Newtons laws of motion provide a simple explanation for why drag is proportional to velocity squared of a moving object. Use the example of a falling skydiver that is pulled downwards by gravity; but this explanation also applies to cars, trains, airplanes, etc .... that are being pushed through the air.
The skydiver will fall through a mass of static air ('m') which they push out of their way and accelerate ('a'). This creates a downward force (Force = ma) by the skydiver on the air, according to Newtons 2nd law of motion. The 'equal and opposite' upward force is called drag (Newtons 3rd law of motion). Drag equals the downward force exerted by the falling skydiver to push the air out of their way.
OK. So, if (prior to terminal velocity), the skydiver was to double their downward velocity. Then: (i) The mass of air fallen through each second will double (m x2). (ii) The skydiver will hit each air molecule with twice the momentum as before and thus double the acceleration of each air molecule hit (a x2). The combined effect of theses two is to quadruple the downward force (Force x4 = 2m x 2a). Consequently, the 'equal & opposite' drag on the sky diver will quadruple (Drag x4). Simple. If the skydiver's velocity doubles then drag will quadruple. This explanation isn't in any textbook.

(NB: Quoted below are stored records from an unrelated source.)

import Literature.NumberTheory.EllipticCurves.Zywina2025RankTwo
import Literature.NumberTheory.EllipticCurves.LocalTorsionMultiplicativeProofs
import Literature.NumberTheory.EllipticCurves.CanonicalPAdicHeightAdmissibilityCriteria
import Literature.NumberTheory.EllipticCurves.Rank1Residual.X11RankOneCertificates.Minimality
import Literature.NumberTheory.EllipticCurves.RationalIsogenyFrobeniusCriterion
import HarnessLib

/-!
# Zywina 2025, Lemma 3.4: `E_{m,n}(ℚ)_tors = ℤ/2`, hence Theorem 1.2 verbatim
# (`E_{m,n}(ℚ) ≅ ℤ/2ℤ × ℤ²`)

D. Zywina, *There are infinitely many elliptic curves over the rationals of rank 2*,
arXiv:2502.01957 (2025) [Zywina2025], Lemma 3.4 (p. 7): "The torsion subgroup of `E(ℚ)` is the
cyclic group of order `2` generated by `P₀`", for `E = E_{m,n} : y² = x³ - 5(m+16n²)x² +
4(m+16n²)(m+25n²)x`, `(m, n)` admissible (`m`, `m+16n²`, `m+25n²` primes `≡ 11 (mod 24)`); with
Lemma 3.5 / the tree's `mordellWeilRank_zywinaCurve` (`rank E(ℚ) = 2`) this is Theorem 1.2 as
printed: "`E(ℚ) ≅ ℤ/2ℤ × ℤ²`".

PROOF FORMALISED HERE. Zywina's own argument is `2`-adic (the equation is minimal at `2`,
`Ẽ_ns(𝔽₂)` is trivial so `E₁(ℚ₂) = E₀(ℚ₂)`, Kodaira type `I_r^*` at `2` so `[E(ℚ₂) : E₀(ℚ₂)] ∈ {2, 4}`,
and `E₁(ℚ₂)_tors` is a `2`-group). We run THE SAME LOCAL ARGUMENT AT THE PRIME `3` instead, where
every input is already a theorem of the tree: the integral equation is a global minimal model
(`Δ = 2⁸·3²·m·q³·r²`, all exponents `< 12`); `3 ∣ Δ`, `3 ∤ c₄ = 16q(13m+100n²)` (since `12 ∣ n`), so the
reduction at `3` is MULTIPLICATIVE of type `I₂`; hence (Silverman *AEC* VII.2.1, VII.6.1, Ex. 3.5,
tree: `index_formalFiltration`, `reductionPointCount_of_mult`,
`localTamagawaNumber_eq_ordMinimalDiscriminant_of_hasSplitMultiplicativeReductionAt`,
`localTamagawaNumber_of_hasNonsplitMultiplicativeReductionAt_holds`)
`[E(ℚ₃) : E₁(ℚ₃)] = c₃ · #Ẽ_ns(𝔽₃) ∈ {2·2, 1·4, 2·4}` divides `8`, while a rational point of `E₁(ℚ₃)`
is never torsion (AEC VII.3.1/IV.6.1, tree: `not_isOfFinAddOrder_of_one_lt_norm`). So every torsion
point of `E(ℚ)` is killed by `8` (`eight_nsmul_eq_zero_of_isOfFinAddOrder`): `E(ℚ)_tors` is a
`2`-group. The `2`-part is Zywina's: `E(ℚ)[2] = {O, P₀}` (tree: `natCard_torsionBy_two_zywinaCurve`)
and `P₀ ∉ 2E(ℚ)` because the descent map `α : E(ℚ) → ℚ^×/ℚ^×²` (tree: `xSqClass`, a homomorphism)
kills `2E(ℚ)` but `α(P₀) = [4qr] ≠ 1` (`q ≠ r` primes) — Zywina: "`P₀ = 2P = φ̂(φ(P)) ∈ φ̂(E′(ℚ))`
contradicts Lemma 3.3(ii)". Hence `E(ℚ)_tors = {O, P₀}`.

Contents (all PROVED, no named fact; `(m, n)` admissible throughout):
* `zywinaCurveInt m n` — the equation as a Weierstrass curve over `ℤ`, `zywinaCurveInt_baseChange`;
  `zywinaCurveInt_Δ` (`= 2⁸3²mq³r²`), `zywinaCurveInt_c₄` (`= 16q(13m+100n²)`);
* `isGloballyMinimal_zywinaCurve`; `three_dvd_Δ`, `not_three_dvd_c₄`, `padicValInt_three_Δ`;
* `hasMultiplicativeReductionAtPrime_three_zywinaCurve`,
  `localTamagawaNumber_three_dvd_two`, `reductionPointCount_three_dvd_four`,
  `index_formalFiltration_three_dvd_eight`;
* **`eight_nsmul_eq_zero_of_isOfFinAddOrder`** — every torsion point of `E_{m,n}(ℚ)` is killed by `8`;
* `eq_zero_or_eq_twoTorsionPoint_of_two_nsmul_eq_zero` (`E(ℚ)[2] = {O, P₀}`),
  `twoTorsionPoint_ne_two_nsmul` (`P₀ ∉ 2E(ℚ)`);
* **`eq_zero_or_eq_twoTorsionPoint_of_isOfFinAddOrder`** (Lemma 3.4: `E(ℚ)_tors = {O, P₀}`),
  `natCard_torsion_zywinaCurve` / `torsionOrder_zywinaCurve` (`#E(ℚ)_tors = 2`), the packaging
  `mordellWeilRank_eq_two_and_torsionOrder_eq_two` (Theorem 1.2 as printed, read as
  `rank = 2 ∧ #tors = 2`), and `infinite_setOf_j_mordellWeilRank_eq_two_and_torsionOrder_eq_two`
  (Theorems 1.1 + 1.2: infinitely many `j` with `E(ℚ) ≅ ℤ/2ℤ × ℤ²`, modulo the tree's named fact
  `zywinaSet_infinite`, itself derived from Tao–Ziegler in `Zywina2025AdmissibleClasses`).

## References
* [Zywina2025] D. Zywina, arXiv:2502.01957, Thm. 1.2, Lemma 3.4 (p. 7), Lemma 3.3(ii).
* [SilvermanAEC2009] J. H. Silverman, *The Arithmetic of Elliptic Curves*, 2nd ed., VII.1.1,
  VII.2.1, VII.3.1/VII.3.4, VII.5.1(b), VII.6.1, Ex. 3.5.
-/

noncomputable section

In this process, energy and momentum is transferred from the skydiver to the air. So no net loss or gain of mass, momentum or energy in this process.
The skydiver hits terminal velocity when gravity (the force acting on the skydiver) can no longer accelerate the skydiver to a higher velocity. But don't let gravity or terminal velocity confuse you, they are not critical to explaining the relationship between drag and the skydiver's velocity.
This explanation can be applied to any object falling through a fluid; Such as a stone falling through water or air.